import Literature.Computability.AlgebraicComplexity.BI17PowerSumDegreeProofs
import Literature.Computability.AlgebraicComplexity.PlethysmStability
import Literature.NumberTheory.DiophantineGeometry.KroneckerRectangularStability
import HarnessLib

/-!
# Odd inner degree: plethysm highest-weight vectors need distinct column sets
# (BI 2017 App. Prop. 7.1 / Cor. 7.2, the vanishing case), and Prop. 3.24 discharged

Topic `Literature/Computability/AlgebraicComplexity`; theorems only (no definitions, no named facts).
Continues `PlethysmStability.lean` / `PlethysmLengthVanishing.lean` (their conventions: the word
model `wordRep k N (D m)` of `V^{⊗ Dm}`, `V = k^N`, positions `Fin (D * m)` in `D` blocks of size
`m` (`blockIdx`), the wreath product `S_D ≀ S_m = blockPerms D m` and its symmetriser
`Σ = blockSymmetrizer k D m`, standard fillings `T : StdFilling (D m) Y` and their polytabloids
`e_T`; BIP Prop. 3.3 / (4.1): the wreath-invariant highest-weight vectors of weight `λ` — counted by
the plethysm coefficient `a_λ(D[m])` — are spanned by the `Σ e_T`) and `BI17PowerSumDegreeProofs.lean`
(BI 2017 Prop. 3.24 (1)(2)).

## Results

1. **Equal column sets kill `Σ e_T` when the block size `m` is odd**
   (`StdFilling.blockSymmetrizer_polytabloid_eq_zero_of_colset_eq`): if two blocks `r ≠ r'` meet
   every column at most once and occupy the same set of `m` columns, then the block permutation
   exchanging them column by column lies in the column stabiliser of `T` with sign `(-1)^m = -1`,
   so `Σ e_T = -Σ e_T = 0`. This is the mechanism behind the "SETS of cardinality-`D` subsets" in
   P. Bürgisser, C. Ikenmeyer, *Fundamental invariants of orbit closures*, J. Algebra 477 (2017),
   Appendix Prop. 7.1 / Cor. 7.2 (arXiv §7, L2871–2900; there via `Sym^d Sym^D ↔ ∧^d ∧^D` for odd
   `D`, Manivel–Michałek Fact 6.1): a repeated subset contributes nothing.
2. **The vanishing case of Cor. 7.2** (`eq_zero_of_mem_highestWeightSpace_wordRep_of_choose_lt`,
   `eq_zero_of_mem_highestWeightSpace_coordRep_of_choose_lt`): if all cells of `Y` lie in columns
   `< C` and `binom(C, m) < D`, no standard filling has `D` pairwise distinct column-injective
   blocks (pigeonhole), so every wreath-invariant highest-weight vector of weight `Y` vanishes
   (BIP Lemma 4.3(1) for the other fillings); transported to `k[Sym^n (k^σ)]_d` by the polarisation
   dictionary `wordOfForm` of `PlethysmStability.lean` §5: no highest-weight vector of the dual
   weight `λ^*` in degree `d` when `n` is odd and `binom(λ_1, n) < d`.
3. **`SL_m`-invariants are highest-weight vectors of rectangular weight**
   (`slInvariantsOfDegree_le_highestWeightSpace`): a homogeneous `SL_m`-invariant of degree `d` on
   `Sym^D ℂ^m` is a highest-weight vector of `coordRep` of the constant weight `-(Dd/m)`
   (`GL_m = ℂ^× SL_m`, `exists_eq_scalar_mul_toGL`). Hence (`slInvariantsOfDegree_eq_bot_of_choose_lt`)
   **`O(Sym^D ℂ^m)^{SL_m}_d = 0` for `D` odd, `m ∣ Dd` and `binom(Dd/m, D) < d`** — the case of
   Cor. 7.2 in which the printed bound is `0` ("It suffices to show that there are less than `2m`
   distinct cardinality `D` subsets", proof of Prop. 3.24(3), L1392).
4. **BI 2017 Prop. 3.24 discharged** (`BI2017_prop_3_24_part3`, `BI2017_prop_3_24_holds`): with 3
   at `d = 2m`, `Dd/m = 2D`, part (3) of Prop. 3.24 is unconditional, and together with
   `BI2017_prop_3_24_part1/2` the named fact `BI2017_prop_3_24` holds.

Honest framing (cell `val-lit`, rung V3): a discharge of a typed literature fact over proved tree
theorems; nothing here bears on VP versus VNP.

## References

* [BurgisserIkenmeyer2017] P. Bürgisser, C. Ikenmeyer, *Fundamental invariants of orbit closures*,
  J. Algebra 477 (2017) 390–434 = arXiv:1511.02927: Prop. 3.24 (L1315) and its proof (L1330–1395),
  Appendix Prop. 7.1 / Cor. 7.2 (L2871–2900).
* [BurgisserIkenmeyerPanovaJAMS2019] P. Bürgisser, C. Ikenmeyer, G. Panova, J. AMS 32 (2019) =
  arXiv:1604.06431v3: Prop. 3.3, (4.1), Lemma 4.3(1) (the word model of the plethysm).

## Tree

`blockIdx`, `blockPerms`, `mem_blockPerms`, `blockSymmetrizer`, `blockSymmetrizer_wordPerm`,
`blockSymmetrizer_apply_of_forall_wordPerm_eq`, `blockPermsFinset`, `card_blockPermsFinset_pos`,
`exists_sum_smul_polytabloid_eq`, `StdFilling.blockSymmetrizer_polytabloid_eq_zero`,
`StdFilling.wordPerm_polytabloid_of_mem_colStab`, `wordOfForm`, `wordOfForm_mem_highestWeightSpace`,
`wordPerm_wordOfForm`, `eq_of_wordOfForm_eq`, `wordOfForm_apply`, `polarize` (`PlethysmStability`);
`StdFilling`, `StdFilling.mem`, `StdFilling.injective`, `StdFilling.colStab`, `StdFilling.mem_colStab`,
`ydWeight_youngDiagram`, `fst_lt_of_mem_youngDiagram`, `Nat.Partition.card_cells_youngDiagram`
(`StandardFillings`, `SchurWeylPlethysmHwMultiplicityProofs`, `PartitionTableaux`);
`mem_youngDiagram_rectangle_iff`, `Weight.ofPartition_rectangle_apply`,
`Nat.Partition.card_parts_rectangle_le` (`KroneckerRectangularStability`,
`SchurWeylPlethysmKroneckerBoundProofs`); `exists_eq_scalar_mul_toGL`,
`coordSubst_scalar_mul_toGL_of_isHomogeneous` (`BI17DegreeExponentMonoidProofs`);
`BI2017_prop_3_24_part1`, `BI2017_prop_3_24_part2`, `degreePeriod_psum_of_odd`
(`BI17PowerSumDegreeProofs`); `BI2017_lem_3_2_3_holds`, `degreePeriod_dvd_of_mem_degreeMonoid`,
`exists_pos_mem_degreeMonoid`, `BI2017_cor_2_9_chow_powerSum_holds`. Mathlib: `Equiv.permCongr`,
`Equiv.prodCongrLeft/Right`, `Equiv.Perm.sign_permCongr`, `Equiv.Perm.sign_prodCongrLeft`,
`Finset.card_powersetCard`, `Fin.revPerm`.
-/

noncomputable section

--

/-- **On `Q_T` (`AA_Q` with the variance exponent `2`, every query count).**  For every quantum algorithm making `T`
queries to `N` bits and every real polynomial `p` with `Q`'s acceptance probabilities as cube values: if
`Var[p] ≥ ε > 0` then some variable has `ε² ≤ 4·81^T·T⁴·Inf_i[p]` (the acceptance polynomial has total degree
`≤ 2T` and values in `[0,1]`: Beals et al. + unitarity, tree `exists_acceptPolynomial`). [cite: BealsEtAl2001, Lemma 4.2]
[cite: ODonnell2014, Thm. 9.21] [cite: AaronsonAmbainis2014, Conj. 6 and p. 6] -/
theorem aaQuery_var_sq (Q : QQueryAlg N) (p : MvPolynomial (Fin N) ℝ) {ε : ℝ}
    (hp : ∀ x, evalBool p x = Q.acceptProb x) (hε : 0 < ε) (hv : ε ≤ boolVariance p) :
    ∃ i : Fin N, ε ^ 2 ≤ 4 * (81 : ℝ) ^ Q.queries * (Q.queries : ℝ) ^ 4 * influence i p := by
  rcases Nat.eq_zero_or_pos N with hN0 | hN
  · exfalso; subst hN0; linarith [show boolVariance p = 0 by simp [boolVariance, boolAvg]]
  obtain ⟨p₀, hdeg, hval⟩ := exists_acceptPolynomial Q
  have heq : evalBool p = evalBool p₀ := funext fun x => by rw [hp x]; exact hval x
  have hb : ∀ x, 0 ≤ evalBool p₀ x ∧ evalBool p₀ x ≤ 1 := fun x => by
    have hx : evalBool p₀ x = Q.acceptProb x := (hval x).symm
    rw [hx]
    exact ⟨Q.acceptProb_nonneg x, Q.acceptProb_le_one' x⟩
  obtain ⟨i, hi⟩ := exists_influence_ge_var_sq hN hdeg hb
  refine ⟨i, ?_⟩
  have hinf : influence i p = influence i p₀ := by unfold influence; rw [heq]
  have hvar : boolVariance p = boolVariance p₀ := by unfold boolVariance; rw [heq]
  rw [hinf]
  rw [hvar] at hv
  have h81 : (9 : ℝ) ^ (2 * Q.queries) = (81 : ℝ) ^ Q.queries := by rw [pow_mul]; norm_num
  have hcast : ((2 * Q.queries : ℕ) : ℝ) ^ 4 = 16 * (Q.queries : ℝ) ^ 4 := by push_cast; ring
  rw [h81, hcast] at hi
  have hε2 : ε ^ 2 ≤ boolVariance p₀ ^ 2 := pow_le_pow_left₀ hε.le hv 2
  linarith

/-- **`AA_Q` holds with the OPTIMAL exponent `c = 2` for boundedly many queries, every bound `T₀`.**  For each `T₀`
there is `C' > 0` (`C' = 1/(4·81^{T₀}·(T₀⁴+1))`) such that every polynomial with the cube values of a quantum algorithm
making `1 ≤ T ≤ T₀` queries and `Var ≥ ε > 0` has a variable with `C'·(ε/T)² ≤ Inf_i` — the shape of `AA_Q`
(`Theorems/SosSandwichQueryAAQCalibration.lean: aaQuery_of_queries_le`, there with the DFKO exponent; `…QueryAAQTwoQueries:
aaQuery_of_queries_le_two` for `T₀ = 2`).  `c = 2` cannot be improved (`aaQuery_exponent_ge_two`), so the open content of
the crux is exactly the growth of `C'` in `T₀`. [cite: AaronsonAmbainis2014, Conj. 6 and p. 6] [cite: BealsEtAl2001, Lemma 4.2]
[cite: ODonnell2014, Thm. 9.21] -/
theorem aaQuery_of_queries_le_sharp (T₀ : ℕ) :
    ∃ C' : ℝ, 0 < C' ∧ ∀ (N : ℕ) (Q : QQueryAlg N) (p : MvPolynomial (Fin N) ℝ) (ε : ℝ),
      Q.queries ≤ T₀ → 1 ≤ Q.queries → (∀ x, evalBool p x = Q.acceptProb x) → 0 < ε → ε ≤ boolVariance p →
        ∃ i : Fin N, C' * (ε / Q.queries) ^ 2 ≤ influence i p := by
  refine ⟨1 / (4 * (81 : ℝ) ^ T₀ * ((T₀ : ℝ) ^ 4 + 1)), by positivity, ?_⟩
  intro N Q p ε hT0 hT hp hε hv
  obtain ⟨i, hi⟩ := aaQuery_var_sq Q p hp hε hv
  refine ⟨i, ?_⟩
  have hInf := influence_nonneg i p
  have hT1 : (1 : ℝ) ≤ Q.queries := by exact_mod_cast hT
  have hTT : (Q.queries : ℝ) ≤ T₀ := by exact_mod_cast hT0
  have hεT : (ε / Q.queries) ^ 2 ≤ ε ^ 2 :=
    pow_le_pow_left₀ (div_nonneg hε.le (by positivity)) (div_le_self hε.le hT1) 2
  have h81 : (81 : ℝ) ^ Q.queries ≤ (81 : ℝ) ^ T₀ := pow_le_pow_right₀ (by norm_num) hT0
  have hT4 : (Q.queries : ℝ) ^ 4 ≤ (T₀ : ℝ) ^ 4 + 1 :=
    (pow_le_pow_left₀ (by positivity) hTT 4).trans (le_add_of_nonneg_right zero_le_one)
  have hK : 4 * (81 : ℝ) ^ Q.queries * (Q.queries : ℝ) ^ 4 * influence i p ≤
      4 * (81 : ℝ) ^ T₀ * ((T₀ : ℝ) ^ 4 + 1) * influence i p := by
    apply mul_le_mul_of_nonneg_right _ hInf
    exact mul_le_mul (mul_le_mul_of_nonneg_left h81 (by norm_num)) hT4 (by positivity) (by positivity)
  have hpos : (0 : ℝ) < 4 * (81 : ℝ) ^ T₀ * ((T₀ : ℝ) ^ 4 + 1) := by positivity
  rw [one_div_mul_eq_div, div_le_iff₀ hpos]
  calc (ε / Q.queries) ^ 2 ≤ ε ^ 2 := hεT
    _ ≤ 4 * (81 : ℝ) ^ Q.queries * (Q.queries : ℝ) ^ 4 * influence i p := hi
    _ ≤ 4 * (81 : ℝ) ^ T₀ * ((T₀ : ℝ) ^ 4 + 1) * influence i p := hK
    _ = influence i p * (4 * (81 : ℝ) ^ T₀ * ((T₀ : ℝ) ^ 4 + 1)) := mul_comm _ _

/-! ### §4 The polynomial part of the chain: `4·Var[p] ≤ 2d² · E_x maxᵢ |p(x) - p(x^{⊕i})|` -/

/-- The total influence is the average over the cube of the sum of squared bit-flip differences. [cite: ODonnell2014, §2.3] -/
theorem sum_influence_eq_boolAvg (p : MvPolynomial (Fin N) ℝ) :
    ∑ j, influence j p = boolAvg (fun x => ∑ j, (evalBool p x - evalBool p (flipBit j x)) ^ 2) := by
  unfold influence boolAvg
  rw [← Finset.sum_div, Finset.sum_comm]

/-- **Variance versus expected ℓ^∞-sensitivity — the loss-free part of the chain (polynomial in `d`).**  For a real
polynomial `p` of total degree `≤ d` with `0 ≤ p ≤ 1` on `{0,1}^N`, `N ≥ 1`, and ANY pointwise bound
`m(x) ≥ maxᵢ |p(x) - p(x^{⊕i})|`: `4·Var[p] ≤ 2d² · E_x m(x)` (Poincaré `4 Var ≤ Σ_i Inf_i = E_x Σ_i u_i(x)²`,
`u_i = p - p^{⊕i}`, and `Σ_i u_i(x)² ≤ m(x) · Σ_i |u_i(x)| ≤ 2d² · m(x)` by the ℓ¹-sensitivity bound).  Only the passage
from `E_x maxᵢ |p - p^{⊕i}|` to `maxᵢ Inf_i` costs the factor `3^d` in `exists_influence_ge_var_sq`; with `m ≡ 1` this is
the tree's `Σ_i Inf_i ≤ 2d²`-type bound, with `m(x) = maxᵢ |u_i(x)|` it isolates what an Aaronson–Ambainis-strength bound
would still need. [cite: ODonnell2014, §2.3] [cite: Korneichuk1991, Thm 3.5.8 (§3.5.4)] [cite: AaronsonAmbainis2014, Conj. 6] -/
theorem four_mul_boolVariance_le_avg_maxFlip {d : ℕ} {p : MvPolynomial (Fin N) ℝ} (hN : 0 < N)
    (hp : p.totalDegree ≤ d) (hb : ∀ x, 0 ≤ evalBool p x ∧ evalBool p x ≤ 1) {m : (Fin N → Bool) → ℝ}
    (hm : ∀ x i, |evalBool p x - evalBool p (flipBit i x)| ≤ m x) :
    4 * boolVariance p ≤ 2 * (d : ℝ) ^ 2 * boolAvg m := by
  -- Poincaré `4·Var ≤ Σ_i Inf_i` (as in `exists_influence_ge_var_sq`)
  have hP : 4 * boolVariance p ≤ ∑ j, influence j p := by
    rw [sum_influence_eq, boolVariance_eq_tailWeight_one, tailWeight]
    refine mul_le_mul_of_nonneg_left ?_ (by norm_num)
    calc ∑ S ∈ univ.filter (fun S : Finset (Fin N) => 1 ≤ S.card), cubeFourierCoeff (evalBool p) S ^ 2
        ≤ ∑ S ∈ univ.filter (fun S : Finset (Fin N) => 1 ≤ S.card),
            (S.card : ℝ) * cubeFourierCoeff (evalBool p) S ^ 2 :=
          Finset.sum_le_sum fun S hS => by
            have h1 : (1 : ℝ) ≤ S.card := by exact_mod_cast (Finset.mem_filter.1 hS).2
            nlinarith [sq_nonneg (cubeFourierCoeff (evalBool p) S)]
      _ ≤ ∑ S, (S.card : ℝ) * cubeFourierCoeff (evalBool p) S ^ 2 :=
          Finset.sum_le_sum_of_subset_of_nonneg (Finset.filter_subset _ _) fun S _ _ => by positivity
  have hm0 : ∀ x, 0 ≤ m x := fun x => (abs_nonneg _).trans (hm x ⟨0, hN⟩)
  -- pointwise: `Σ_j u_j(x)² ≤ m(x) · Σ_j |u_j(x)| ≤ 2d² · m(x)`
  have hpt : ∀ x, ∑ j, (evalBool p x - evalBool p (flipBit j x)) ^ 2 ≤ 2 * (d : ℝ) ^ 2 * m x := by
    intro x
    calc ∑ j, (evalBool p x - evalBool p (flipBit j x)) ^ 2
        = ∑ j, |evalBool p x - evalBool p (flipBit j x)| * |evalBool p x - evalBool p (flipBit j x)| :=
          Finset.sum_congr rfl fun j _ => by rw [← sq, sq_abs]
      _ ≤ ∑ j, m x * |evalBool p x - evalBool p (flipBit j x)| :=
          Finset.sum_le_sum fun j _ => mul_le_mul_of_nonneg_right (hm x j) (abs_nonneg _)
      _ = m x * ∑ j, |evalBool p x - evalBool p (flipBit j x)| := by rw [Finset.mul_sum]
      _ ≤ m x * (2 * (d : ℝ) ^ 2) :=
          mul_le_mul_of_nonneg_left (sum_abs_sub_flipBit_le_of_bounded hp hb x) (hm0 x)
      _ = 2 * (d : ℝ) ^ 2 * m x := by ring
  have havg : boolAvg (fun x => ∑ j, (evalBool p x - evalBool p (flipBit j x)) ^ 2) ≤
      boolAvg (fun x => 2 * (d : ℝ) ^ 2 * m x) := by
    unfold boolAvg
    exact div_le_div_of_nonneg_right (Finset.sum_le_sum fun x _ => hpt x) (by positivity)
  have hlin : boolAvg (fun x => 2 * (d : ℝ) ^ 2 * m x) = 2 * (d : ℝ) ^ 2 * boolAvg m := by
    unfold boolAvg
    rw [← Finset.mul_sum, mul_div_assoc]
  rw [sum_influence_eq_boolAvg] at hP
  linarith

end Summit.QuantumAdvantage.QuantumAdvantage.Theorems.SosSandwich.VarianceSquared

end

==

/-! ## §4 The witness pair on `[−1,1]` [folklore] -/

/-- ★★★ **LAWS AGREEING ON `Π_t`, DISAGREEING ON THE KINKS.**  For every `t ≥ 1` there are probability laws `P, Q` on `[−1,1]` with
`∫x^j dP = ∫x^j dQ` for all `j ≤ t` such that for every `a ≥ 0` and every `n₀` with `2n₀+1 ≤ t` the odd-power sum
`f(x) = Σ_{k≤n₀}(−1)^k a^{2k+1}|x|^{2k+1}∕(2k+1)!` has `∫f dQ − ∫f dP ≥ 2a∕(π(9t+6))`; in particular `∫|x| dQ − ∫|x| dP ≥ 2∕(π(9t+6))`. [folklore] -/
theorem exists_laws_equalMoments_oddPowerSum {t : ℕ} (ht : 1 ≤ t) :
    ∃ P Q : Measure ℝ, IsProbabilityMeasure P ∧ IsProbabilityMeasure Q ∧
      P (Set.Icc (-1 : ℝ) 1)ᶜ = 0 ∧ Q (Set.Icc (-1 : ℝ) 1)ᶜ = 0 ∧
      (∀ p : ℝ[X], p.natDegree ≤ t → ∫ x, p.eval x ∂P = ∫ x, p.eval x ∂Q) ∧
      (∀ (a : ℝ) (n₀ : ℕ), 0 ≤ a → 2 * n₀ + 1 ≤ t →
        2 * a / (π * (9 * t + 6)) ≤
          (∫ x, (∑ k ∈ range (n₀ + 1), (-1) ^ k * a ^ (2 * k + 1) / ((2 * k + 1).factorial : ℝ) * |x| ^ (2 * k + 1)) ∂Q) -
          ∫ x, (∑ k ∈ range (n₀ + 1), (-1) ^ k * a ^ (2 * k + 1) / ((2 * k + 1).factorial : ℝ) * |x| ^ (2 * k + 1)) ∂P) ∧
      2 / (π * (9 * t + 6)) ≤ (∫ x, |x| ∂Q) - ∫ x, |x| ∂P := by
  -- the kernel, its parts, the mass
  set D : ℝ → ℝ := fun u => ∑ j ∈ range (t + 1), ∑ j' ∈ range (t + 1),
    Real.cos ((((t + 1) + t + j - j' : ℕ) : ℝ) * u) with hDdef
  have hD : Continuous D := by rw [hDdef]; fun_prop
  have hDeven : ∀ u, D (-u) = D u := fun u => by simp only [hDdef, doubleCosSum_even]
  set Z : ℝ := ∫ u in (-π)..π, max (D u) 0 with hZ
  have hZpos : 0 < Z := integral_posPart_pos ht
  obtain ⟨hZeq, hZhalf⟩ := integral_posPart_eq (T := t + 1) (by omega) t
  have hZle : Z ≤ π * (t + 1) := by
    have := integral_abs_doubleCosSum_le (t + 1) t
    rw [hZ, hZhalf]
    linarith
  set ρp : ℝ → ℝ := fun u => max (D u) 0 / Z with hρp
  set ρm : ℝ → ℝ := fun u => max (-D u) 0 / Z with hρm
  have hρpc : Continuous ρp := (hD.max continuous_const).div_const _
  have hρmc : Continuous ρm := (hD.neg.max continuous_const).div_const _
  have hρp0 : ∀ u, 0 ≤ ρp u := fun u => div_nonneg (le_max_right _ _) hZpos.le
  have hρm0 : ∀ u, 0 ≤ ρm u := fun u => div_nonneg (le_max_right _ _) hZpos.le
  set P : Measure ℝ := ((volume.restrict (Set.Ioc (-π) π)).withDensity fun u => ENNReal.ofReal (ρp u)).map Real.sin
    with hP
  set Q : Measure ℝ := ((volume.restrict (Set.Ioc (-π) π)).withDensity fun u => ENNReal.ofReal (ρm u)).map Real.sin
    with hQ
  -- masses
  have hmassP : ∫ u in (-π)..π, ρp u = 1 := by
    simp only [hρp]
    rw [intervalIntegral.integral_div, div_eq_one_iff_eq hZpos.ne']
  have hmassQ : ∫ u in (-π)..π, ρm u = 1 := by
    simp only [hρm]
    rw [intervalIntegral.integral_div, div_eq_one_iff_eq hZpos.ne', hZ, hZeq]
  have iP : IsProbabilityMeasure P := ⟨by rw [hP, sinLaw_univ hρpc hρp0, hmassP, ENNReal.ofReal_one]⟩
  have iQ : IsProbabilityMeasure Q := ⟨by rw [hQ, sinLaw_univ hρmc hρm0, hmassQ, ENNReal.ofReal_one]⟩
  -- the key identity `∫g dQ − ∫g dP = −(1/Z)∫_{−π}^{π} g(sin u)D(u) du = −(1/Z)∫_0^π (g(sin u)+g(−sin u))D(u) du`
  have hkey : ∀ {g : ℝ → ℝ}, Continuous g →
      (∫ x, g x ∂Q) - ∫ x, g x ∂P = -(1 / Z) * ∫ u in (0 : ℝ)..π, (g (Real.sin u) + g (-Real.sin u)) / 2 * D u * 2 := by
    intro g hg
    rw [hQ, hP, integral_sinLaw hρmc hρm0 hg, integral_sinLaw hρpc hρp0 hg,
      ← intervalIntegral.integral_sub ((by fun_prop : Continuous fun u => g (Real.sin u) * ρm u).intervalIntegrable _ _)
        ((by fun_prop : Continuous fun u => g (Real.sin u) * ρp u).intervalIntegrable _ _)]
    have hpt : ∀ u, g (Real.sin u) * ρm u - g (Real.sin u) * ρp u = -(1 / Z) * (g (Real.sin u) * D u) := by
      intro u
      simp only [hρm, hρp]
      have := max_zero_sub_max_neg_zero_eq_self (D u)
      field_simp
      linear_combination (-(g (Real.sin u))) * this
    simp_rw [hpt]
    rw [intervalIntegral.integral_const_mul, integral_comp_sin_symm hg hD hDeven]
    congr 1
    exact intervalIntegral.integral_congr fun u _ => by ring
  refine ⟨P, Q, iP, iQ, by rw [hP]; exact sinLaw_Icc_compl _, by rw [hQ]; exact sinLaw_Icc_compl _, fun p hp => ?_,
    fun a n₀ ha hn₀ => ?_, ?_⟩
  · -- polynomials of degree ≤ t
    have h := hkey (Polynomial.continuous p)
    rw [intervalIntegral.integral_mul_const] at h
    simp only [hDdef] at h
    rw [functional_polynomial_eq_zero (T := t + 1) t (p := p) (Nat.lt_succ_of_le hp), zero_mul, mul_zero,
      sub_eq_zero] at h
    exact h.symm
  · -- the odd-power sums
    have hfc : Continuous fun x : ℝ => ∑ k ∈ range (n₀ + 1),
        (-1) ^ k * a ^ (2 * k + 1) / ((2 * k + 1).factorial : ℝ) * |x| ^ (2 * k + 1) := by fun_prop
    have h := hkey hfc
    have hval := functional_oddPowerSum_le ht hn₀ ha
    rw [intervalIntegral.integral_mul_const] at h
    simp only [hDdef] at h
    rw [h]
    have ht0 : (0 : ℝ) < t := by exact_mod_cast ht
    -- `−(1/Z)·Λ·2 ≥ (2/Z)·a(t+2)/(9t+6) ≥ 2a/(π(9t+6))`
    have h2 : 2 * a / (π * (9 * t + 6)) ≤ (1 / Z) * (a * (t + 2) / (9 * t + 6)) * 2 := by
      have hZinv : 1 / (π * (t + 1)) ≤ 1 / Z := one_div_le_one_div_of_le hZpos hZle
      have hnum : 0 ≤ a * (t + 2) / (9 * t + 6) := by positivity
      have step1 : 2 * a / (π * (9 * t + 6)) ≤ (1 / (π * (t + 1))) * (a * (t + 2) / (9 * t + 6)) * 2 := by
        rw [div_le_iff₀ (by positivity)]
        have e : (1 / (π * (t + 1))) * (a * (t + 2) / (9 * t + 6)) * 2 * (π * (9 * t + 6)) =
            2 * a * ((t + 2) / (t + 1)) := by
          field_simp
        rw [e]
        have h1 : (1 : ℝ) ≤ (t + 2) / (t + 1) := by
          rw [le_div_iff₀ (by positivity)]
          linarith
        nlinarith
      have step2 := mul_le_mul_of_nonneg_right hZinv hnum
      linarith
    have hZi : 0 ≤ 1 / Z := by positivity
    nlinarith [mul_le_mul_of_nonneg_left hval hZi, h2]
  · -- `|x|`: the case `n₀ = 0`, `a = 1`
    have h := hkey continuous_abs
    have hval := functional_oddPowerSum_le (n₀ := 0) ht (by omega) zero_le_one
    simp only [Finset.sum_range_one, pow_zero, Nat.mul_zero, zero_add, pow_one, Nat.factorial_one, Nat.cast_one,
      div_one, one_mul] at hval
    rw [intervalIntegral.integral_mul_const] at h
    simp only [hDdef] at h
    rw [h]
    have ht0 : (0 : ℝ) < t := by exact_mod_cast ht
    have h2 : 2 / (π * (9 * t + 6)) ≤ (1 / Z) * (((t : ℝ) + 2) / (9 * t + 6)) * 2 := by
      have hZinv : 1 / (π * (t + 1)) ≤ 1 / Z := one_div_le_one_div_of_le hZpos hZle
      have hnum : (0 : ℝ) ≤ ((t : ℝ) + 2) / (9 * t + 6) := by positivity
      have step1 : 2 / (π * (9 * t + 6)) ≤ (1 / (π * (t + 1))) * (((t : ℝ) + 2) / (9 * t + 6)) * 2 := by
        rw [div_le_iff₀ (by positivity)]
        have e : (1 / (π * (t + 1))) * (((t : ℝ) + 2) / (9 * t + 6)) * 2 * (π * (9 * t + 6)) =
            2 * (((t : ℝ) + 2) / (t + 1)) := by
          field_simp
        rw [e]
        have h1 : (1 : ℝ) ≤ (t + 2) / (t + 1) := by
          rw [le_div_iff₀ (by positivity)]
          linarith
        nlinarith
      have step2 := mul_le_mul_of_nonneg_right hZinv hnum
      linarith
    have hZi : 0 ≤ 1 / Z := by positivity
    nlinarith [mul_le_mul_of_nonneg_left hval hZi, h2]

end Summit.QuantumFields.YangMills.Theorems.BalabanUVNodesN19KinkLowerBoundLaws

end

**Exercise prompt**
Among the lines above, find the one with "blocks of size" and the one with "exchanging them column". Quote both and everything between them, exactly.

**Exercise result**
model `wordRep k N (D m)` of `V^{⊗ Dm}`, `V = k^N`, positions `Fin (D * m)` in `D` blocks of size
`m` (`blockIdx`), the wreath product `S_D ≀ S_m = blockPerms D m` and its symmetriser
`Σ = blockSymmetrizer k D m`, standard fillings `T : StdFilling (D m) Y` and their polytabloids
`e_T`; BIP Prop. 3.3 / (4.1): the wreath-invariant highest-weight vectors of weight `λ` — counted by
the plethysm coefficient `a_λ(D[m])` — are spanned by the `Σ e_T`) and `BI17PowerSumDegreeProofs.lean`
(BI 2017 Prop. 3.24 (1)(2)).

## Results

1. **Equal column sets kill `Σ e_T` when the block size `m` is odd**
   (`StdFilling.blockSymmetrizer_polytabloid_eq_zero_of_colset_eq`): if two blocks `r ≠ r'` meet
   every column at most once and occupy the same set of `m` columns, then the block permutation
   exchanging them column by column lies in the column stabiliser of `T` with sign `(-1)^m = -1`,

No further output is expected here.